Task details: Report the number of lines in these entries that contain "open". Write only the number.

[Saved data entries]
= Beginning of Section =

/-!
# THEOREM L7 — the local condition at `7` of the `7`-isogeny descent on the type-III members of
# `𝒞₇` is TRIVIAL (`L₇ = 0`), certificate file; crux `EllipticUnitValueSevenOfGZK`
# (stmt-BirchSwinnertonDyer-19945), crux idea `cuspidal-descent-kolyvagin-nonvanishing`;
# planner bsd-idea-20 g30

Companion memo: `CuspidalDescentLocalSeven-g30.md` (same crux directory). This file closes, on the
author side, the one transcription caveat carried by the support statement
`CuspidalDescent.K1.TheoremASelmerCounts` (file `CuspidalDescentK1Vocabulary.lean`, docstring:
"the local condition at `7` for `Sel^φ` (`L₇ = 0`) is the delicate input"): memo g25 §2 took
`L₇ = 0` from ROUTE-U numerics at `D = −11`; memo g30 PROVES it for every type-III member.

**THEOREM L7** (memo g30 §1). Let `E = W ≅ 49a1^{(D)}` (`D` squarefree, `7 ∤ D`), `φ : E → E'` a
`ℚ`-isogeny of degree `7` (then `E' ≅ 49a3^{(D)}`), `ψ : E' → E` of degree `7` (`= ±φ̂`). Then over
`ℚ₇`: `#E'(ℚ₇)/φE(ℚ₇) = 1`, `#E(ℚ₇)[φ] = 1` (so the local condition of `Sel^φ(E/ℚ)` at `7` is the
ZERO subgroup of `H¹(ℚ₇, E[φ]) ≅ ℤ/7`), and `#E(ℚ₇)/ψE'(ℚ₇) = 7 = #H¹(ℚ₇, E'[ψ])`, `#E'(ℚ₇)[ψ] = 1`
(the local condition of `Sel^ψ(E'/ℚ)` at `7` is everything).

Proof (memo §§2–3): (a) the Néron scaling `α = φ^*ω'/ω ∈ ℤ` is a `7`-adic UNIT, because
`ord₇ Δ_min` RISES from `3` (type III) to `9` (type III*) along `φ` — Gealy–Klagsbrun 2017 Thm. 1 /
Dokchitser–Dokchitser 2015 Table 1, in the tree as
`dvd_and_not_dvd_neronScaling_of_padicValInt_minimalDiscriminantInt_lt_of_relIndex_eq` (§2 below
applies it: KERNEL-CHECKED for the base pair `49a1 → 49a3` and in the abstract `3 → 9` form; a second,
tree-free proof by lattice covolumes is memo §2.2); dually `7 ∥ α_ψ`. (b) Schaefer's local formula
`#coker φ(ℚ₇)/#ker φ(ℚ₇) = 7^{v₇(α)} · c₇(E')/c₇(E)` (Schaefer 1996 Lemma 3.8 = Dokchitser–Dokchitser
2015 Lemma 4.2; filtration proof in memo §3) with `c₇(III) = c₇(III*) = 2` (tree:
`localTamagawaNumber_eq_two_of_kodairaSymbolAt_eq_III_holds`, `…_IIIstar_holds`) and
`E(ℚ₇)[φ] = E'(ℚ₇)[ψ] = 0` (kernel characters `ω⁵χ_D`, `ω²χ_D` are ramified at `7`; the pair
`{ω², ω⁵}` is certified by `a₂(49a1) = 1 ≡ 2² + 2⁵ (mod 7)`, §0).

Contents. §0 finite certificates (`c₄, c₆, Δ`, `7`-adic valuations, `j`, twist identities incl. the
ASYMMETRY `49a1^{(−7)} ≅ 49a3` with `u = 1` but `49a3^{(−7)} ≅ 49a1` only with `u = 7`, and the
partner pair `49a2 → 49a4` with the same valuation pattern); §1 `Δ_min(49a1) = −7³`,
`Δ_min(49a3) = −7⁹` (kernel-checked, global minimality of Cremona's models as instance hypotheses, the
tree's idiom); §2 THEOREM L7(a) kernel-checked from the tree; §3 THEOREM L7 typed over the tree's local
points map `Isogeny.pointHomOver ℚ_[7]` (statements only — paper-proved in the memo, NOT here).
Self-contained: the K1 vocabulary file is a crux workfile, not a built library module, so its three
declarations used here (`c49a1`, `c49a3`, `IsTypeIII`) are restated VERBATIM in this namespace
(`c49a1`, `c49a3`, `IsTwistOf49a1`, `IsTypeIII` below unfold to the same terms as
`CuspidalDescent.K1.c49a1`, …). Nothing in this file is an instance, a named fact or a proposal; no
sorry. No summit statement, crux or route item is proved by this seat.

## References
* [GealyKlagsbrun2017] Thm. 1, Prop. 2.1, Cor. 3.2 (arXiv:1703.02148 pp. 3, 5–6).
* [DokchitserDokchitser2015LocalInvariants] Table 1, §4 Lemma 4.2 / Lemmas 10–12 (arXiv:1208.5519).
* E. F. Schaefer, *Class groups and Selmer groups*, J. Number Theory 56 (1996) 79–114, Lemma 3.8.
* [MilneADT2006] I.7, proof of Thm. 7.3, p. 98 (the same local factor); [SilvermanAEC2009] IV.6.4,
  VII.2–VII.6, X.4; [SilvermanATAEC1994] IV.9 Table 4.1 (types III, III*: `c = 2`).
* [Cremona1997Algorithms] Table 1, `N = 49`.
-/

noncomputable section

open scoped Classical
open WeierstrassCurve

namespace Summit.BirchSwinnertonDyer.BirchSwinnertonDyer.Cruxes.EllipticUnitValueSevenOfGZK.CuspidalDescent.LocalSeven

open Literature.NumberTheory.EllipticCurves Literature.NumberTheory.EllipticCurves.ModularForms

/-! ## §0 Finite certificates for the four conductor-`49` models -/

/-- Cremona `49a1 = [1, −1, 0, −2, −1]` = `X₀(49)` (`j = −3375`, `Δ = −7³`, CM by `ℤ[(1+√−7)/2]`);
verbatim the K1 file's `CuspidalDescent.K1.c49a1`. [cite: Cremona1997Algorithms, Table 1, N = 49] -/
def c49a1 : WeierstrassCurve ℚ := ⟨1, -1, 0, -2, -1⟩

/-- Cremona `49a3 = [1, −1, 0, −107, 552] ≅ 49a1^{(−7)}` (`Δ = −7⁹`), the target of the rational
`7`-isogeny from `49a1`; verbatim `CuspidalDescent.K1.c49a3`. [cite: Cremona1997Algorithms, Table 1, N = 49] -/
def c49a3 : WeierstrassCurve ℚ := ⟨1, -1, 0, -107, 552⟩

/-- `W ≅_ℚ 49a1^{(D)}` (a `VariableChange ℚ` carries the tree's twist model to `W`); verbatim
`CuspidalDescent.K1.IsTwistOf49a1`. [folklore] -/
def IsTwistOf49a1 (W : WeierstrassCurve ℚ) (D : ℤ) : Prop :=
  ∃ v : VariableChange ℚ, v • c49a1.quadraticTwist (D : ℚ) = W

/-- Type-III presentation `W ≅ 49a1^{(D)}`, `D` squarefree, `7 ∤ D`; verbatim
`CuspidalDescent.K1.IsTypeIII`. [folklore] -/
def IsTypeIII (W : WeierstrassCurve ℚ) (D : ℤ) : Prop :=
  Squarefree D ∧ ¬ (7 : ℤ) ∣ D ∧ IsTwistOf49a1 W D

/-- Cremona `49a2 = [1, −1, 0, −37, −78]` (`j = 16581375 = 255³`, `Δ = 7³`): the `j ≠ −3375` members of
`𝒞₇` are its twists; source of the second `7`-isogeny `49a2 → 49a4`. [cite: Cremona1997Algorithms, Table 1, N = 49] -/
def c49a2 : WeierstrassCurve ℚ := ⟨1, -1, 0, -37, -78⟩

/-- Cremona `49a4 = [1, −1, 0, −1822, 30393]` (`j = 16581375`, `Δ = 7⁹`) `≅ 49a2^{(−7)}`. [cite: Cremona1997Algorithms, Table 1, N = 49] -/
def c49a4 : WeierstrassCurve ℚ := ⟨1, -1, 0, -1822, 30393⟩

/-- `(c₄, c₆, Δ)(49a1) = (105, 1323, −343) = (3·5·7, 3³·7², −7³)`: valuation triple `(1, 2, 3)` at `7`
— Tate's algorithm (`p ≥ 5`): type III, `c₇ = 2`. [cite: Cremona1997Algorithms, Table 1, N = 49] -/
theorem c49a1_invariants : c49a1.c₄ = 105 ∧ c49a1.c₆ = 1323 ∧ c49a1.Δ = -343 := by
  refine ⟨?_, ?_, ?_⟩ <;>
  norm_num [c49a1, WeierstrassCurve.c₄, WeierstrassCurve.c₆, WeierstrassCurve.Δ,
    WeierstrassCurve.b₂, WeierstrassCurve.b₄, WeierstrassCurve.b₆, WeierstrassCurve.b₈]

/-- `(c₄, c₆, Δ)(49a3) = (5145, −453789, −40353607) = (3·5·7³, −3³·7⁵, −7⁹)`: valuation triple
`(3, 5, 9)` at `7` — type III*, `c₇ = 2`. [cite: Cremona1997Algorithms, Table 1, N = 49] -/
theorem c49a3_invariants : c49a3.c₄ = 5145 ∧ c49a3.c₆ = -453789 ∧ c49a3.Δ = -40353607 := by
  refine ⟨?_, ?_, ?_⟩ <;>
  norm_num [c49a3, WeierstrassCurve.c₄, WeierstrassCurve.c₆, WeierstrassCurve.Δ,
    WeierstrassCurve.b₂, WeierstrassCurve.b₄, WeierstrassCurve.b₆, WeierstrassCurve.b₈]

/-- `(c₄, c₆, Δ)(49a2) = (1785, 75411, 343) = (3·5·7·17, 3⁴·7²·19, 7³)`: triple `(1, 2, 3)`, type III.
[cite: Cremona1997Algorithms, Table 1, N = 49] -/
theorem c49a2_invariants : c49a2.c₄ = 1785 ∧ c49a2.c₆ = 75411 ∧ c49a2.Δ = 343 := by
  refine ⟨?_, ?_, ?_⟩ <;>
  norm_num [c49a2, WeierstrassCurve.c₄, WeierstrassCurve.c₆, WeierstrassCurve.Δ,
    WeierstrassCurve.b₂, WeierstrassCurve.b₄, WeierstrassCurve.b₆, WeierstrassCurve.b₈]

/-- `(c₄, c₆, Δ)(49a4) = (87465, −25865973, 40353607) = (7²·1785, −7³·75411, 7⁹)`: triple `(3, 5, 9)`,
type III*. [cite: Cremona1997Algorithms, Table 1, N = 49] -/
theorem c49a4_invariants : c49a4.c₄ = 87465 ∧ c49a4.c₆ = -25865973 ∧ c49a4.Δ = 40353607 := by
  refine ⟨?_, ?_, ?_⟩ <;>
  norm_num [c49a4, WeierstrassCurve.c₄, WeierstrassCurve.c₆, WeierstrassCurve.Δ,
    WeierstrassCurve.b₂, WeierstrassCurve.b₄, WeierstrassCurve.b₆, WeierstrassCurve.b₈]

= End of Section =

Response for this exercise: 3